== DATASET EXCERPTS ==

/-!
# `Balaban1983to89.B9Thm313RightEntries` — T. Bałaban, *Propagators for lattice gauge theories in a background field*, Commun. Math. Phys.
**99** (1985) 389–434 [Balaban1985BackgroundPropagators], Sect. D, p. 426, THE REDUCTION STEP OF THEOREM 3.13: «The formulas (3.147), (3.153)
permit us to reduce properties of the operators 𝔓, 𝔊 to the corresponding properties of the operators G′, (Q′G′²Q′*)⁻¹, G₁, (QG₁Q*)⁻¹» —
for the propagator `𝔊 = G₁ − G₁DRD*G₁ − G₁Q*(QG₁Q*)⁻¹QG₁` ((3.153)) the RIGHT (sup-type) ENTRIES of Theorem 3.3 follow from the letters
for `G₁` (Theorem 3.12), `(QG₁Q*)⁻¹` ((3.132)) and `RG′D*` (Theorem 3.1 + (3.49)) by [4] (2.52)–(2.55), the middle term through (3.152)
`RD*G₁ = RG′D*` — TYPED over r16's block norms with the operator `𝔊` = pub-balaban B09's `B9Eq3147.frakG` (the identity (3.153) BY NAME,
`B9Eq3147.eq_3153`); FILE 79 of the Sect. B–D programme of cell `lit-balaban`, seat r06 (B9 fold owner); rows **B9.Thm3.13** (member cell; the
head is the lead's word) and **B9.Eq3.139** ((3.147), member cell)

statement-level skeleton of published theorems with citation tags; proofs where landed; nothing here is a claim about the Yang–Mills mass gap

CITATION HEADER (lean-in-tree rule).  B9 = [Balaban1985BackgroundPropagators] (held `paper:balaban1985-cmp99-background-propagators`, journal
page = PDF page + 388; text layer p0038 and render `b2b-balaban-ref1/pages/…-p038-x2.png` READ AS AN IMAGE by this seat 2026-08-24).  p. 426 [PDF 38]: «The equalities
(3.150), (3.152) give 𝔊 = G₁ − G₁DRD\*G₁ − DG′RG′D\* + DG′RG′D\*DRG′D\* − G₁Q\*(QG₁Q\*)⁻¹QG₁ = G₁ − G₁DRD\*G₁ − G₁Q\*(QG₁Q\*)⁻¹QG₁ = G₁𝔓\* =
𝔓G₁. (3.153) The formulas (3.147), (3.153) permit us to reduce properties of the operators 𝔓, 𝔊 to the corresponding properties of the
operators G′, (Q′G′²Q′\*)⁻¹, G₁, (QG₁Q\*)⁻¹. Especially for 𝔊 we have, assuming (3.132) Theorem 3.13. If an external gauge field
configuration U satisfies the regularity conditions (3.35), (3.36) for α₀ sufficiently small, then Theorems 3.3, 3.10, 3.11 hold for the
propagator 𝔊, with the exception of the inequality in (3.42) involving the covariant Laplace operator.»; (3.152) p. 426 «RD\*G₁ = RG′D\*, and
G₁DR = DG′R»; (3.132) p. 422 «|(QGQ\*)⁻¹(y,y′)| ≦ O(1)(Lʲη)⁻²(L^{j′}η)^{−d}e^{−δ₁d(y,y′)} … and the same for the operator with G₁ instead of G»;
Theorem 3.12 p. 423 (Theorems 3.3, 3.10, 3.11 for G₁).  [4] = [Balaban1984PropagatorsII] (2.52)–(2.55) p. 232, Lemma 2.1 (2.61) p. 234.

WHAT IS PROVED (kernel; theorems only — 0 `def`, 0 named fact, 0 sorry).
* §1 (matrix algebra, generic rectangular letters `G : X × X`, `D : X × n`, `R : n × n`, `Qb : q × X`, `C : q × q`): `mulVecLin_frakG_shape` —
  `G − GDRD*G − GQ*CQG` as linear maps is `G − (GD)∘(RD*G) − (GQ*)∘C∘(QG)`; `mulVecLin_frakG_shape_152` — with (3.152) `RD*G = RG′D*` the middle
  factor is the letter `RG′D*` (the one of FILES 77/78).
* §2 (block majorants, [4] (2.52)–(2.55)): **`hasMaj_frakG_shape`** — letters `G : bA → bC` (`Be^{−δd}`, Theorem 3.12's (3.42)₁/(3.43)₁-type right
  entry of `G₁`), `GD : bP → bC` (`B′e^{−δd}`, the (3.42)₃/(3.43)₂/(3.45)-type entry), `RG′D* : bA → bP` (`B₁e^{−δd}`), `GQ* : bQ → bC` (`B_He^{−δd}`,
  the `H`-type entry (3.133)/(3.126)), `C = (QG₁Q*)⁻¹ : bQ → bQ` (`B_Ce^{−δd}`, (3.132)), `QG : bA → bQ` (`B_Qe^{−δd}`) ⟹ the composite has the
  majorant `(B + κ_PB′B₁c + κ_Qκ_QB_HB_CB_Qc²)·e^{−ρd}` for `ρ + 2σ ≦ δ` — «reduce properties of 𝔊 to the corresponding properties of G₁,
  (QG₁Q\*)⁻¹».
* §3 **`hasMaj_frakG`** — THE SAME FOR pub-balaban B09's `𝔊 = B9Eq3147.frakG K Δ Q a N D Qb` (the covariance (3.148)) under the hypotheses of
  `B9Eq3147.eq_3153` (whose third member `𝔊 = G − GDRD*G − GQb*(QbGQb*)⁻¹QbG`, `G = (Ginv K …)⁻¹`, and `B9Eq3152.sectD_hypotheses`' (3.152)
  `RD*G = RG′D*` are invoked BY NAME): right entries of `𝔊` from the letters for `G`, `GD`, `RG′D*`, `GQb*`, `(QbGQb*)⁻¹`, `QbG`.

* §4 `mulVecLin_one_sub_frakP_shape`, **`hasMaj_one_sub_frakP_shape`**, **`hasMaj_one_sub_frakP`** — the companion reduction for `𝔓` of (3.147):
  `I − 𝔓 = G₁Q*(QG₁Q*)⁻¹Q + G₁DRD*` from the letters `G₁Q*`, `(QG₁Q*)⁻¹`, `Q`, `G₁D`, `RD*` (print: through `R` to `G′`, `(Q′G′²Q′*)⁻¹`), for B09's
  `frakP` with `B9Eq3147.eq_3147` BY NAME.
* §5 `hasMaj_frakG_of_frakP`, `hasMaj_frakG_of_frakP_transpose` — (3.153)'s outer members «𝔊 = G₁𝔓\* = 𝔓G₁» (first/second conjuncts of
  `B9Eq3147.eq_3153`, BY NAME): entries of `𝔊` from a letter for `𝔓` (resp. `𝔓*`) and one for `G` by a single [4] (2.52)–(2.55) composition.

HONEST SCOPE / NOT CLAIMED.  (i) All letters are HYPOTHESES of the printed exponential shape between abstract block norms (scale weights
inside the norms): the `G₁`-entries are Theorem 3.12 (row B9.Thm3.12, typed), `(QG₁Q*)⁻¹` is (3.132) (row B9.Eq3.132, typed — print: «assuming
(3.132)»), `RG′D*` is Theorem 3.1 + (3.49); nothing of Theorem 3.13's analytic content beyond the reduction is asserted.  (ii) Right (one-sided)
entries only; the Hölder/mixed/`L²` entries and «Theorems 3.10, 3.11 for 𝔊» (random-walk expansion; positivity — `B9FrakGPos` gives the precise
reading) are not treated; the Laplacian entry is print's exception.  (iii) §3 carries `B9Eq3147.eq_3153`'s hypothesis list verbatim (finite index
types, kernel bases, invertibility and `Δ_a > 0` inputs of the B09 lineage); `K` is any symmetric bond form (print's `G₁` has `K − 2𝒞`,
`B9Eq3152.G1inv_eq`/`B9Delta2Def134.G1inv_eq_Ginv_sub_two_piOp`).  Constants explicit, unoptimised.  NOT summit progress.

RELATED IN THE TREE, NOT DUPLICATED (searched 2026-08-24: stems `*Thm313*`, `*frakG*`, `*3153*`): pub-balaban `B9Eq3147` (`frakG`, `eq_3153`,
`isUnit_Ginv_det` — USED), `B9Eq3152.sectD_hypotheses` ((3.152) — USED), `B9FrakGPos` (Thm 3.11 reading for 𝔊), r1 `B9.frakG_3153` (ring level),
`B9SectDSup`/`B11SectG` (USED).  Unit `lit-balaban-r06`, HOME `run/shared/lean/pub/lit-balaban/`.
-/

noncomputable section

===

_WHAT TO DO_. Scan the entries above for the word "USED", then copy every line in which it occurs.

_WRITTEN RESPONSE_.
`isUnit_Ginv_det` — USED), `B9Eq3152.sectD_hypotheses` ((3.152) — USED), `B9FrakGPos` (Thm 3.11 reading for 𝔊), r1 `B9.frakG_3153` (ring level),
`B9SectDSup`/`B11SectG` (USED).  Unit `lit-balaban-r06`, HOME `run/shared/lean/pub/lit-balaban/`.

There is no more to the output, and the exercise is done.